Everything from the line containing "obtain ⟨C, A, r, _, _, hr, hle⟩" through the final line of the listing below should be given again, word for word, and nothing else.

SOURCE MATERIAL —
┌──

/-
Copyright (c) 2026 the pub-hodgecm-mathlib formalisation cell (harness21).  Prover seat hodgecm-mathlib-K2E5-p17 (g7), Track B «K2-LIT»,
#184♮ = hLiu418 = `stmt-HodgeConjecture-24832`; ROAD Φ, G5-b = Φ7-3 (LEAD F0P6-plan (g14) BATCH #28 (2) 2026-09-04T14:09:56Z), FILE 1 (γ′) = THE PACKAGING of the
RANK-ONE Fourier coefficients, census `K2/K2E5-p17/g7/CENSUS-G5b-RankOneTermPackage.K2E5-p17-g7.md` 4a4be154eb368c66.  THEOREMS ONLY (no `def`, no `instance`, no
named-fact hypothesis, no `sorry`); hypothesis-first ((R1-α) unfolding, (R1-β) Godement form, (R1-γ) inner Whittaker continuation + growth BY VALUE).
-/
import Summits.HodgeConjecture.HodgeConjecture.Theorems.K2LiuContinuityFromHalfPlane
import Mathlib.Analysis.SpecialFunctions.Pow.Real
import HarnessLib

/-!
# Crux `HLiu418`, ROAD Φ, organ Φ7-3 (γ′): THE RANK-ONE FOURIER COEFFICIENT AS A (P,E⋆)-TERM PACKAGE WITH `P = {½}` — from its expression as a finite sum
# `Σ_j a_j(s,x)·(W⁽ᵇ⁾_j(s,x) + W⁽ᵃ⁾_j(s,x))` of INNER-LINE WHITTAKER VALUES of the Godement constituents of the inner section

Cell `hodgecm-mathlib`, crux item hLiu418 = `stmt-HodgeConjecture-24832` (helper lane, count-neutral).  THE SETTING (census §0; [KudlaRallis1994, §2], [Shimura1997, §18],
[MoeglinWaldspurger1995, II.1.7]): at `n = 2` a rank-one index `S = u ⊗ w` has a corner-supported rational conjugate `S^{p′} = μ·E₁₁` (★ Φ7-1 (i)); the identity cell of the
`S`-th coefficient dies (★ Φ2) and `E^Δ_S = W_S + MID_S = W⁽¹⁾_μ(M_{X₁₂}F_s) + c_β·W⁽¹⁾_μ(CT_{X₁₂}F_s)` — the inner-line (`n = 1`) Whittaker functional `W⁽¹⁾_μ` applied to the two
constant terms of the `GL₂` Borel series of the INNER SECTION `F_s = M_{χ₂}(s)f_s` (the object of G5-a).  With `F_s = Σ_j c_j(s)·φ_{j,s}` in Godement form (G5-a (β)) this is a FINITE SUM
  `RK(s, x) = Σ_j a_j(s, x) · (W⁽ᵇ⁾_j(s, x) + W⁽ᵃ⁾_j(s, x))`,
`W⁽ᵇ⁾_j` = the middle-cell inner Whittaker value at parameter `s + ½` (HOLOMORPHIC on `{0 < re}`), `W⁽ᵃ⁾_j` = the big-cell one at parameter `s − ½` carrying the Tate ratio
`Λ(2s)∕Λ(2s+1)` — its only pole on `{0 < re}` is `s = ½`, so `(s − ½)·W⁽ᵃ⁾_j` is HOLOMORPHIC there (census R-1: the letters are COMPUTED in (R1-α)∕(R1-γ), here BY VALUE).
THIS FILE (abstract `X` in place of `H(𝔸)`, any height `X → ℝ_{>0}`, the ★ `K2LiuSiegelEisensteinRankZeroTermPackage.exists_middle_package` shape token for token) turns such a sum into a
TERM PACKAGE in the currency of ★ Φ9 `K2LiuSiegelEisensteinAssembly`:  `E₇′(s, x) := Σ_j a_j(s, x) · ((s − ½)·(W⁽ᵇ⁾_j + W⁽ᵃ⁾_j)(s, x))`, so that (iv) `E₇′ = (s − ½)·RK` on the
convergence half-plane `{c < re}`, (i) `E₇′(·, x)` is HOLOMORPHIC on `{0 < re}`, (v) GROWTH `‖E₇′(s,x)‖ ≤ C‖x‖^A` locally uniformly in `s` from the by-value growth of the `a_j` and of
the pole-cleared inner values (ONE letter `hWg` for `(s − ½)·(W⁽ᵇ⁾_j + W⁽ᵃ⁾_j)`; two monomial bounds merge at `X = H(𝔸)` by ★ `K2LiuContinuationPackageAlgebra`'s height floor), and
(ii) CONTINUITY of `E₇′(s, ·)` for EVERY `0 < re s` by ★ `K2LiuContinuityFromHalfPlane.continuous_of_differentiableOn_halfPlane` (Vitali) from (i), (v) and the continuity of
`RK(s, ·)` on the convergence half-plane — no continuity of the (non-canonical) coordinates `a_j(s, ·)`, `W_j(s, ·)` is needed.
HEAD: **`exists_rankOne_package`** `: ∃ E₇′, (i) ∧ (ii) ∧ (iv with P = {½}) ∧ (v)`.  Also `differentiableOn_halfShift_mul_add` (the pole-cleared sum is holomorphic).
Sources: [MoeglinWaldspurger1995, II.1.7, IV.1.9]; [KudlaRallis1994, §2]; [Shimura1997, §18.3–18.5]; [Tan1999, §4 Prop. 4.8].
HONEST LABEL.  Helper lemmas, count-neutral; `HC_CM` is proved only modulo the 7 printed citations (2 remaining named inputs:
hLiu418 = `stmt-HodgeConjecture-24832`, h413 = `stmt-HodgeConjecture-24833`) until rung 0 closes.
-/

set_option autoImplicit false
set_option linter.dupNamespace false -- the mandated namespace repeats `HodgeConjecture.HodgeConjecture`

noncomputable section

namespace Summit.HodgeConjecture.HodgeConjecture.Cruxes.HLiu418.K2LiuSiegelEisensteinRankOneTermPackage

open Set Filter Topology Metric Complex
open scoped BigOperators
open K2LiuContinuityFromHalfPlane

variable {X : Type*} [TopologicalSpace X] [FirstCountableTopology X] {ι : Type*} [Fintype ι]

/-! ## 1. The pole-cleared inner values are holomorphic -/

omit [TopologicalSpace X] [FirstCountableTopology X] [Fintype ι] in
/-- `s ↦ (s − ½)·(W⁽ᵇ⁾(s) + W⁽ᵃ⁾(s))` is holomorphic on `{0 < re}` when `W⁽ᵇ⁾` and `(s − ½)·W⁽ᵃ⁾` are. [cite: MoeglinWaldspurger1995, IV.1.9] -/
theorem differentiableOn_halfShift_mul_add (Wb Wa : ι → ℂ → X → ℂ)
    (hWb : ∀ j x, DifferentiableOn ℂ (fun s => Wb j s x) {s : ℂ | 0 < s.re})
    (hWa : ∀ j x, DifferentiableOn ℂ (fun s => (s - 1 / 2) * Wa j s x) {s : ℂ | 0 < s.re}) (j : ι) (x : X) :
    DifferentiableOn ℂ (fun s => (s - 1 / 2) * (Wb j s x + Wa j s x)) {s : ℂ | 0 < s.re} := by
  have h : DifferentiableOn ℂ (fun s => (s - 1 / 2) * Wb j s x + (s - 1 / 2) * Wa j s x) {s : ℂ | 0 < s.re} :=
    ((differentiableOn_id.sub_const _).mul (hWb j x)).add (hWa j x)
  exact h.congr fun s _ => mul_add _ _ _

/-! ## 2. The rank-one package -/

/-- **Φ7-3 (γ′): THE RANK-ONE COEFFICIENT AS A TERM PACKAGE WITH `P = {½}`.**  DATA (by value): a height `height : X → ℝ` (positive, bounded on compacts); a finite family of
coefficients `a j : ℂ → X → ℂ` holomorphic on `{0 < re}` in `s` with `‖a j s x‖ ≤ C_a·height x^{A_a}` near every `z` (`0 < re z`); INNER-LINE WHITTAKER VALUES `Wb j` (middle cell,
parameter `s + ½`: holomorphic on `{0 < re}`) and `Wa j` (big cell, parameter `s − ½`: `(s − ½)·Wa j` holomorphic on `{0 < re}`) with the pole-cleared growth
`‖(s − ½)·(Wb j s x + Wa j s x)‖ ≤ C_W·height x^{A_W}` near every `z`; and `RK : ℂ → X → ℂ` continuous in `x` and EQUAL to `Σ_j a j s x · (Wb j s x + Wa j s x)` for `c < re s`
(`0 ≤ c`; organs (R1-α)(R1-β)).  THEN there is `E₇′ : ℂ → X → ℂ` with (i) `s ↦ E₇′ s x` holomorphic on `{0 < re}`, (ii) `E₇′ s` continuous for `0 < re s`, (iv)
`E₇′ s x = (s − ½)·RK s x` for `c < re s`, (v) `‖E₇′ s x‖ ≤ C·height x^A` locally uniformly in `s` — the (P,E⋆)-package of the rank-one coefficient, `P = {½}`.
[cite: MoeglinWaldspurger1995, II.1.7, IV.1.9] [cite: KudlaRallis1994, §2] [cite: Shimura1997, §18.3] [cite: Tan1999, §4 Prop. 4.8] -/
theorem exists_rankOne_package
    (height : X → ℝ) (hpos : ∀ x, 0 < height x) (hcpt : ∀ K : Set X, IsCompact K → ∃ B : ℝ, ∀ x ∈ K, height x ≤ B)
    (a : ι → ℂ → X → ℂ) (had : ∀ j x, DifferentiableOn ℂ (fun s => a j s x) {s : ℂ | 0 < s.re})
    (hag : ∀ z : ℂ, 0 < z.re → ∃ C A r : ℝ, 0 ≤ C ∧ 0 ≤ A ∧ 0 < r ∧ ∀ s : ℂ, dist s z < r → ∀ j x, ‖a j s x‖ ≤ C * height x ^ A)
    (Wb Wa : ι → ℂ → X → ℂ)
    (hWb : ∀ j x, DifferentiableOn ℂ (fun s => Wb j s x) {s : ℂ | 0 < s.re})
    (hWa : ∀ j x, DifferentiableOn ℂ (fun s => (s - 1 / 2) * Wa j s x) {s : ℂ | 0 < s.re})
    (hWg : ∀ z : ℂ, 0 < z.re → ∃ C A r : ℝ, 0 ≤ C ∧ 0 ≤ A ∧ 0 < r ∧ ∀ s : ℂ, dist s z < r →
      ∀ j x, ‖(s - 1 / 2) * (Wb j s x + Wa j s x)‖ ≤ C * height x ^ A)
    {c : ℝ} (hc : 0 ≤ c) (RK : ℂ → X → ℂ) (hRKc : ∀ s : ℂ, c < s.re → Continuous (RK s))
    (hRK : ∀ (s : ℂ) (x : X), c < s.re → RK s x = ∑ j, a j s x * (Wb j s x + Wa j s x)) :
    ∃ E₇ : ℂ → X → ℂ,
      (∀ x, DifferentiableOn ℂ (fun s => E₇ s x) {s : ℂ | 0 < s.re}) ∧
      (∀ s : ℂ, 0 < s.re → Continuous (E₇ s)) ∧
      (∀ (s : ℂ) (x : X), c < s.re → E₇ s x = (∏ p ∈ ({1 / 2} : Finset ℂ), (s - p)) * RK s x) ∧
      (∀ z : ℂ, 0 < z.re → ∃ C A r : ℝ, 0 < r ∧ ∀ s : ℂ, dist s z < r → ∀ x, ‖E₇ s x‖ ≤ C * height x ^ A) := by
  -- the package
  set E₇ : ℂ → X → ℂ := fun s x => ∑ j, a j s x * ((s - 1 / 2) * (Wb j s x + Wa j s x)) with hE₇
  -- (i) holomorphy on `{0 < re}`
  have hd : ∀ x, DifferentiableOn ℂ (fun s => E₇ s x) {s : ℂ | 0 < s.re} := by
    intro x
    exact DifferentiableOn.fun_sum fun j _ => (had j x).mul (differentiableOn_halfShift_mul_add Wb Wa hWb hWa j x)
  -- (iv) agreement on `c < re s`
  have heq : ∀ (s : ℂ) (x : X), c < s.re → E₇ s x = (∏ p ∈ ({1 / 2} : Finset ℂ), (s - p)) * RK s x := by
    intro s x hs
    rw [Finset.prod_singleton, hRK s x hs, Finset.mul_sum]
    exact Finset.sum_congr rfl fun j _ => by ring
  -- (v) growth (with signs recorded, for the compact bound of (ii))
  have hgrowth : ∀ z : ℂ, 0 < z.re → ∃ C A r : ℝ, 0 ≤ C ∧ 0 ≤ A ∧ 0 < r ∧ ∀ s : ℂ, dist s z < r → ∀ x, ‖E₇ s x‖ ≤ C * height x ^ A := by
    intro z hz
    obtain ⟨Ca, Aa, ra, hCa, hAa, hra, ha⟩ := hag z hz
    obtain ⟨Cw, Aw, rw, hCw, hAw, hrw, hw⟩ := hWg z hz
    refine ⟨(Fintype.card ι : ℝ) * (Ca * Cw), Aa + Aw, min ra rw, by positivity, by positivity, lt_min hra hrw, fun s hs x => ?_⟩
    have hsra : dist s z < ra := lt_of_lt_of_le hs (min_le_left _ _)
    have hsrw : dist s z < rw := lt_of_lt_of_le hs (min_le_right _ _)
    have hx := hpos x
    -- termwise bound
    have hterm : ∀ j, ‖a j s x * ((s - 1 / 2) * (Wb j s x + Wa j s x))‖ ≤ Ca * Cw * height x ^ (Aa + Aw) := by
      intro j
      calc ‖a j s x * ((s - 1 / 2) * (Wb j s x + Wa j s x))‖
          = ‖a j s x‖ * ‖(s - 1 / 2) * (Wb j s x + Wa j s x)‖ := norm_mul _ _
        _ ≤ (Ca * height x ^ Aa) * (Cw * height x ^ Aw) :=
            mul_le_mul (ha s hsra j x) (hw s hsrw j x) (norm_nonneg _) (mul_nonneg hCa (Real.rpow_nonneg hx.le _))
        _ = Ca * Cw * (height x ^ Aa * height x ^ Aw) := by ring
        _ = Ca * Cw * height x ^ (Aa + Aw) := by rw [← Real.rpow_add hx]
    calc ‖E₇ s x‖ ≤ ∑ j, ‖a j s x * ((s - 1 / 2) * (Wb j s x + Wa j s x))‖ := norm_sum_le _ _
      _ ≤ ∑ _j : ι, Ca * Cw * height x ^ (Aa + Aw) := Finset.sum_le_sum fun j _ => hterm j
      _ = (Fintype.card ι : ℝ) * (Ca * Cw) * height x ^ (Aa + Aw) := by
          rw [Finset.sum_const, Finset.card_univ, nsmul_eq_mul]; ring
  -- (ii) continuity, by Vitali from (i), (v) and the continuity of `RK` on the convergence half-plane
  have hcont : ∀ s : ℂ, 0 < s.re → Continuous (E₇ s) := by
    intro s hs
    refine continuous_of_differentiableOn_halfPlane (a := 0) (c := c) hc E₇ hd (fun K hK z hz => ?_) (fun s' hs' => ?_) hs
    · obtain ⟨C, A, r, hC, hA, hr, hle⟩ := hgrowth z hz
      obtain ⟨B, hB⟩ := hcpt K hK
      refine ⟨C * max B 1 ^ A, r, hr, fun s' hs' x hx => (hle s' (mem_ball.1 hs') x).trans ?_⟩
      exact mul_le_mul_of_nonneg_left (Real.rpow_le_rpow (hpos x).le ((hB x hx).trans (le_max_left _ _)) hA) hC
    · -- on `c < re s'`, `E₇ s' = (s' − ½)·RK s'` is continuous
      have h : Continuous fun x => (∏ p ∈ ({1 / 2} : Finset ℂ), (s' - p)) * RK s' x := continuous_const.mul (hRKc s' hs')
      exact h.congr fun x => (heq s' x hs').symm
  exact ⟨E₇, hd, hcont, heq, fun z hz => by
    obtain ⟨C, A, r, _, _, hr, hle⟩ := hgrowth z hz
    exact ⟨C, A, r, hr, hle⟩⟩

end Summit.HodgeConjecture.HodgeConjecture.Cruxes.HLiu418.K2LiuSiegelEisensteinRankOneTermPackage

end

└──

RESULT FOR THIS EXERCISE —
    obtain ⟨C, A, r, _, _, hr, hle⟩ := hgrowth z hz
    exact ⟨C, A, r, hr, hle⟩⟩

end Summit.HodgeConjecture.HodgeConjecture.Cruxes.HLiu418.K2LiuSiegelEisensteinRankOneTermPackage

end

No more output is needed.